We applied branched GDGTs to reconstruct temperature variations in the sediments of Sacred Lake, East Africa, during the past 30,000 years BP to develop the first quantitative temperature reconstruction from a small lake using branched GDGTs. We have found, using our new calibration, that the magnitude and patterns of temperature variations during the last glacial termination (~20-10 kyr BP) are similar to those established from nearby lakes and fossil groundwater deposits, providing strong support that our new method can be used for quantitative temperature reconstruction. This work is in preparation for publication.
This award formed the basis for one thesis chapter Dr. Jessica Tierney, who earned a Ph.D. in May 2010 and is now a post-doc at Lamont-Doherty Earth Observatory. This award will form the basis for the majority of the Ph.D. of Shannon Loomis, who is starting her fourth year at Brown in 2011/2012 and has 1 paper published and three in preparation.
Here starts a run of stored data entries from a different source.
/-- **`y² = x³ + k` at `2`, `64 ∤ k`: type IV / IV* iff `twoAdicIVBit k (v₂ k) = 1`, otherwise good
or of type II / I₀* / II*.** With `a = v₂(k) ≤ 5`, `u = k/2ᵃ` odd: the nine rows of the tree's table
(`kodairaSymbolAt_and_ordMinimalDiscriminant_mordell_*`, `hasGoodReductionAt_mordell_four_of_emod_four_eq_one`
of `MordellCurveTateAlgorithmTwoProofs`), transported from the Mordell model `C • W` to `W`
(`kodairaSymbolAt_smul'`, `hasGoodReductionAt_smul_iff_holds`).
[cite: SilvermanATAEC1994, IV.9.4 (PDF pp. 344–346) and Table 4.1] -/
theorem kodairaSymbolAt_two_of_mordell (hM : C • W = ⟨0, 0, 0, 0, (k : ℚ)⟩) (hk : k ≠ 0)
    (h64 : ¬ (64 : ℤ) ∣ k) (hv : natGenerator v = 2) :
    let a := k.natAbs.factorization 2
    (twoAdicIVBit k a = 1 → W.kodairaSymbolAt v = .IV ∨ W.kodairaSymbolAt v = .IVstar) ∧
    (twoAdicIVBit k a ≠ 1 → W.HasGoodReductionAt v ∨ W.kodairaSymbolAt v = .II ∨
      W.kodairaSymbolAt v = .Istar 0 ∨ W.kodairaSymbolAt v = .IIstar) := by
  intro a
  haveI : PerfectField (IsLocalRing.ResidueField (v.adicCompletionIntegers ℚ)) := PerfectField.ofFinite
  set M : WeierstrassCurve ℚ := ⟨0, 0, 0, 0, (k : ℚ)⟩ with hMdef
  haveI : M.IsElliptic := by rw [← hM]; infer_instance
  set c := k.natAbs / 2 ^ a with hcdef
  have hdec : 2 ^ a * c = k.natAbs := Nat.ordProj_mul_ordCompl_eq_self k.natAbs 2
  have hcodd : ¬ 2 ∣ c := Nat.not_dvd_ordCompl Nat.prime_two (Int.natAbs_ne_zero.2 hk)
  set u : ℤ := Int.sign k * c with hudef
  have hku : k = 2 ^ a * u := by
    have h1 : (k.natAbs : ℤ) = 2 ^ a * (c : ℤ) := by rw [← hdec]; push_cast; ring
    calc k = Int.sign k * (k.natAbs : ℤ) := (Int.sign_mul_natAbs k).symm
      _ = 2 ^ a * u := by rw [h1, hudef]; ring
  have hu2 : ¬ (2 : ℤ) ∣ u := by
    rw [hudef]
    intro h
    rcases lt_or_gt_of_ne hk with hneg | hpos
    · rw [Int.sign_eq_neg_one_of_neg hneg, neg_one_mul, dvd_neg] at h; exact hcodd (by exact_mod_cast h)
    · rw [Int.sign_eq_one_of_pos hpos, one_mul] at h; exact hcodd (by exact_mod_cast h)
  have ha5 : a ≤ 5 := by
    by_contra h
    apply h64
    rw [hku]
    exact dvd_mul_of_dvd_left (by
      rw [show (64 : ℤ) = 2 ^ 6 by norm_num]; exact pow_dvd_pow 2 (by omega)) u
  have hdiv : k / (2 : ℤ) ^ a = u := by
    rw [hku]; exact Int.mul_ediv_cancel_left _ (pow_ne_zero _ two_ne_zero)
  have e₁ : M.a₁ = 0 := rfl; have e₂ : M.a₂ = 0 := rfl; have e₃ : M.a₃ = 0 := rfl
  have e₄ : M.a₄ = 0 := rfl
  have e₆ : M.a₆ = ((2 ^ a * u : ℤ) : ℚ) := by rw [show M.a₆ = (k : ℚ) from rfl, hku]
  have hKW : W.kodairaSymbolAt v = M.kodairaSymbolAt v := by
    rw [← hM, kodairaSymbolAt_smul']
  have hGW : M.HasGoodReductionAt v → W.HasGoodReductionAt v := fun h => by
    rw [← hM] at h; exact (hasGoodReductionAt_smul_iff_holds v W C).mp h
  have hu4 : u % 4 = 1 ∨ u % 4 = 3 := by omega
  have hbit : twoAdicIVBit k a = 1 ↔ (a = 0 ∨ a = 2) ∧ u % 4 = 1 := by
    rw [twoAdicIVBit, hdiv]
    by_cases h : (a = 0 ∨ a = 2) ∧ u % 4 = 1
    · simp [h]
    · simp [h]
  rcases (show a = 0 ∨ a = 1 ∨ a = 2 ∨ a = 3 ∨ a = 4 ∨ a = 5 by omega) with
    h0 | h1 | h2 | h3 | h4 | h5
  · rw [h0, pow_zero, one_mul] at e₆
    rcases hu4 with h41 | h43
    · refine ⟨fun _ => Or.inl ?_, fun hb => absurd (hbit.2 ⟨Or.inl h0, h41⟩) hb⟩
      rw [hKW]
      exact (kodairaSymbolAt_and_ordMinimalDiscriminant_mordell_zero_of_emod_four_eq_one v hv M e₁ e₂
        e₃ e₄ h41 (by rw [e₆])).1
    · refine ⟨fun hb => absurd (hbit.1 hb).2 (by omega), fun _ => Or.inr (Or.inl ?_)⟩
      rw [hKW]
      exact (kodairaSymbolAt_and_ordMinimalDiscriminant_mordell_zero_of_emod_four_eq_three v hv M e₁
        e₂ e₃ e₄ h43 (by rw [e₆])).1
  · rw [h1, pow_one] at e₆
    refine ⟨fun hb => absurd (hbit.1 hb).1 (by omega), fun _ => Or.inr (Or.inl ?_)⟩
    rw [hKW]
    exact (kodairaSymbolAt_and_ordMinimalDiscriminant_mordell_one v hv M e₁ e₂ e₃ e₄ hu2 e₆).1
  · rw [h2, show ((2 : ℤ) ^ 2) = 4 by norm_num] at e₆
    rcases hu4 with h41 | h43
    · refine ⟨fun _ => Or.inr ?_, fun hb => absurd (hbit.2 ⟨Or.inr h2, h41⟩) hb⟩
      rw [hKW]
      exact (kodairaSymbolAt_and_ordMinimalDiscriminant_mordell_two_of_emod_four_eq_one v hv M e₁ e₂
        e₃ e₄ h41 e₆).1
    · refine ⟨fun hb => absurd (hbit.1 hb).2 (by omega), fun _ => Or.inr (Or.inr (Or.inl ?_))⟩
      rw [hKW]
      exact (kodairaSymbolAt_and_ordMinimalDiscriminant_mordell_two_of_emod_four_eq_three v hv M e₁
        e₂ e₃ e₄ h43 e₆).1
  · rw [h3, show ((2 : ℤ) ^ 3) = 8 by norm_num] at e₆
    refine ⟨fun hb => absurd (hbit.1 hb).1 (by omega), fun _ => Or.inr (Or.inr (Or.inl ?_))⟩
    rw [hKW]
    exact (kodairaSymbolAt_and_ordMinimalDiscriminant_mordell_three v hv M e₁ e₂ e₃ e₄ hu2 e₆).1
  · rw [h4, show ((2 : ℤ) ^ 4) = 16 by norm_num] at e₆
    rcases hu4 with h41 | h43
    · refine ⟨fun hb => absurd (hbit.1 hb).1 (by omega), fun _ => Or.inl (hGW ?_)⟩
      exact hasGoodReductionAt_mordell_four_of_emod_four_eq_one v hv M e₁ e₂ e₃ e₄ h41 e₆
    · refine ⟨fun hb => absurd (hbit.1 hb).1 (by omega), fun _ => Or.inr (Or.inr (Or.inr ?_))⟩
      rw [hKW]
      exact (kodairaSymbolAt_and_ordMinimalDiscriminant_mordell_four_of_emod_four_eq_three v hv M e₁
        e₂ e₃ e₄ h43 e₆).1
  · rw [h5, show ((2 : ℤ) ^ 5) = 32 by norm_num] at e₆
    refine ⟨fun hb => absurd (hbit.1 hb).1 (by omega), fun _ => Or.inr (Or.inr (Or.inr ?_))⟩
    rw [hKW]
    exact (kodairaSymbolAt_and_ordMinimalDiscriminant_mordell_five v hv M e₁ e₂ e₃ e₄ hu2 e₆).1

end Two

/-! ### §3 `ord₃ c_w(W_K)` at an unramified place `w ∣ v` from the Kodaira type of `W` at `v` -/

section KSide

variable {K : Type} [Field K] [NumberField K] (W : WeierstrassCurve ℚ) [W.IsElliptic]
  (v : HeightOneSpectrum (𝓞 ℚ)) {w : HeightOneSpectrum (𝓞 K)}

/-- **Kodaira transport along `e(w | v) = 1`** (tree theorem A233
`UnramifiedBaseChange.kodairaSymbolAt_baseChange_of_ramificationIdx_eq_one_holds`, in the
`e = 1` currency via `AdditivePotMult.not_map_le_sq_of_ramificationIdx_eq_one`).
[cite: SilvermanAEC2009, Prop. VII.5.4 (a) with proof] -/
theorem kodairaSymbolAt_baseChange_eq_of_ramificationIdx_eq_one (hw : w.under (𝓞 ℚ) = v)
    (he : w.asIdeal.ramificationIdx (𝓞 ℚ) = 1) :
    (W.baseChange K).kodairaSymbolAt w = W.kodairaSymbolAt v := by
  haveI : PerfectField (IsLocalRing.ResidueField (v.adicCompletionIntegers ℚ)) := PerfectField.ofFinite
  haveI : Finite (IsLocalRing.ResidueField (w.adicCompletionIntegers K)) :=
    HeightOneSpectrum.finite_residueField_adicCompletionIntegers K w
  haveI : PerfectField (IsLocalRing.ResidueField (w.adicCompletionIntegers K)) := PerfectField.ofFinite
  have hc : (algebraMap ℚ K).comp (algebraMap (𝓞 ℚ) ℚ) =
      (algebraMap (𝓞 K) K).comp (algebraMap (𝓞 ℚ) (𝓞 K)) := by
    rw [← IsScalarTower.algebraMap_eq, ← IsScalarTower.algebraMap_eq]
  have hwv : w.asIdeal.under (𝓞 ℚ) = v.asIdeal := by rw [← hw]; rfl
  exact (UnramifiedBaseChange.kodairaSymbolAt_baseChange_of_ramificationIdx_eq_one_holds K v w W hc
    hwv (AdditivePotMult.not_map_le_sq_of_ramificationIdx_eq_one hw he)).1

/-- **`ord₃ c_w(W_K) = 1` at an unramified place of EVEN residue degree above a place `v ∤ 3` of
Kodaira type IV or IV*** (`c_w = 3`: the Step-5 / Step-8 quadratic splits over the even-degree
residue field; tree `TypeIVTwist.localTamagawaNumber_baseChange_eq_three_of_kodairaSymbolAt_eq_IV[star]…`).
[cite: SilvermanATAEC1994, IV.9.4 Steps 5 and 8 (PDF pp. 344–346)] -/
theorem padicValNat_localTamagawaNumber_baseChange_eq_one_of_IV (hw : w.under (𝓞 ℚ) = v)
    (he : w.asIdeal.ramificationIdx (𝓞 ℚ) = 1) (hf : Even (w.asIdeal.inertiaDeg (𝓞 ℚ)))
    (hv3 : natGenerator v ≠ 3)
    (hIV : W.kodairaSymbolAt v = .IV ∨ W.kodairaSymbolAt v = .IVstar) :
    padicValNat 3 (((W.baseChange K).baseChange (w.adicCompletion K)).localTamagawaNumber
      (w.adicCompletionIntegers K)) = 1 := by
  have hv3' : (primesEquiv v : ℕ) ≠ 3 := hv3
  rcases hIV with h | h
  · simp [AdditivePotMult.TypeIVTwist.localTamagawaNumber_baseChange_eq_three_of_kodairaSymbolAt_eq_IV_of_unramified_of_even
      v W hv3' h hw he hf]
  · simp [AdditivePotMult.TypeIVTwist.localTamagawaNumber_baseChange_eq_three_of_kodairaSymbolAt_eq_IVstar_of_unramified_of_even
      v W hv3' h hw he hf]

/-- **`ord₃ c_w(W_K) = 0` at an unramified place above a place of Kodaira type II, I₀* or II***
(the type transports, A233; then `c_w = 1`, `c_w ∈ {1, 2, 4}`, `c_w = 1`: Tate's algorithm Steps 3, 6,
10, tree `NeronComponentIndex*Proofs`). [cite: SilvermanATAEC1994, IV.9.4 Steps 3, 6 and 10 (PDF pp. 344–346)] -/
theorem padicValNat_localTamagawaNumber_baseChange_eq_zero_of_kodairaSymbolAt (hw : w.under (𝓞 ℚ) = v)
    (he : w.asIdeal.ramificationIdx (𝓞 ℚ) = 1)
    (hT : W.kodairaSymbolAt v = .II ∨ W.kodairaSymbolAt v = .Istar 0 ∨ W.kodairaSymbolAt v = .IIstar) :
    padicValNat 3 (((W.baseChange K).baseChange (w.adicCompletion K)).localTamagawaNumber
      (w.adicCompletionIntegers K)) = 0 := by
  haveI : Finite (IsLocalRing.ResidueField (w.adicCompletionIntegers K)) :=
    HeightOneSpectrum.finite_residueField_adicCompletionIntegers K w
  haveI : PerfectField (IsLocalRing.ResidueField (w.adicCompletionIntegers K)) := PerfectField.ofFinite
  haveI : (W.baseChange K).IsElliptic := by rw [baseChange]; infer_instance
  have hKw := kodairaSymbolAt_baseChange_eq_of_ramificationIdx_eq_one (K := K) W v hw he
  rcases hT with h | h | h
  · simp [localTamagawaNumber_eq_one_of_kodairaSymbolAt_eq_II_holds w (W.baseChange K) (hKw.trans h)]
  · rcases localTamagawaNumber_of_kodairaSymbolAt_eq_Istar_zero_holds w (W.baseChange K) (hKw.trans h)
      with h1 | h1 | h1 <;> rw [h1]
    · simp
    · exact padicValNat.eq_zero_of_not_dvd (by norm_num)
    · exact padicValNat.eq_zero_of_not_dvd (by norm_num)
  · simp [localTamagawaNumber_eq_one_of_kodairaSymbolAt_eq_IIstar_holds w (W.baseChange K) (hKw.trans h)]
The award also provided senior thesis opportunities to two Brown undergraduate students who completed their degrees in May, 2011.
Birks, H.J.B., 1995, Quantiative paleoenvironmental reconstruction, in Maddy, D., and Brew, J.S., eds., Statistical modeling of Quaternary Science Data: Cambridge, Cambridge Quaternary Research Association, p. 161-254.
Loomis, S. E., Russell, J. M., Sinninghe Damsté, J. S., 2011. Distributions of branched GDGTs in soils and lake sediments from western Uganda: Implications for a lacustrine paleothermometer. Organic Geochemistry, doi:10.1016/j.orggeochem.2011.06.004
Tierney, J. E., Russell, J. M. Eggermont, H. E., Hopmans, E. C., Verschuren, D., Sinninghe Damsté, J S., 2010. Environmental controls on branched tetraether lipid distributions in tropical East African lake sediments. Geochimica et Cosmochimica Acta 74: 4902-4918.
Weijers, J.H., Schouten, S., van den Donker, J.C., Hopmans, E.C., and Sinninghe
Damste, J.S., 2007, Environmental controls on bacterial tetraether membrane lipid
distribution in soils: Geochimica et Cosmochimica Acta, v. 71, p. 703-713.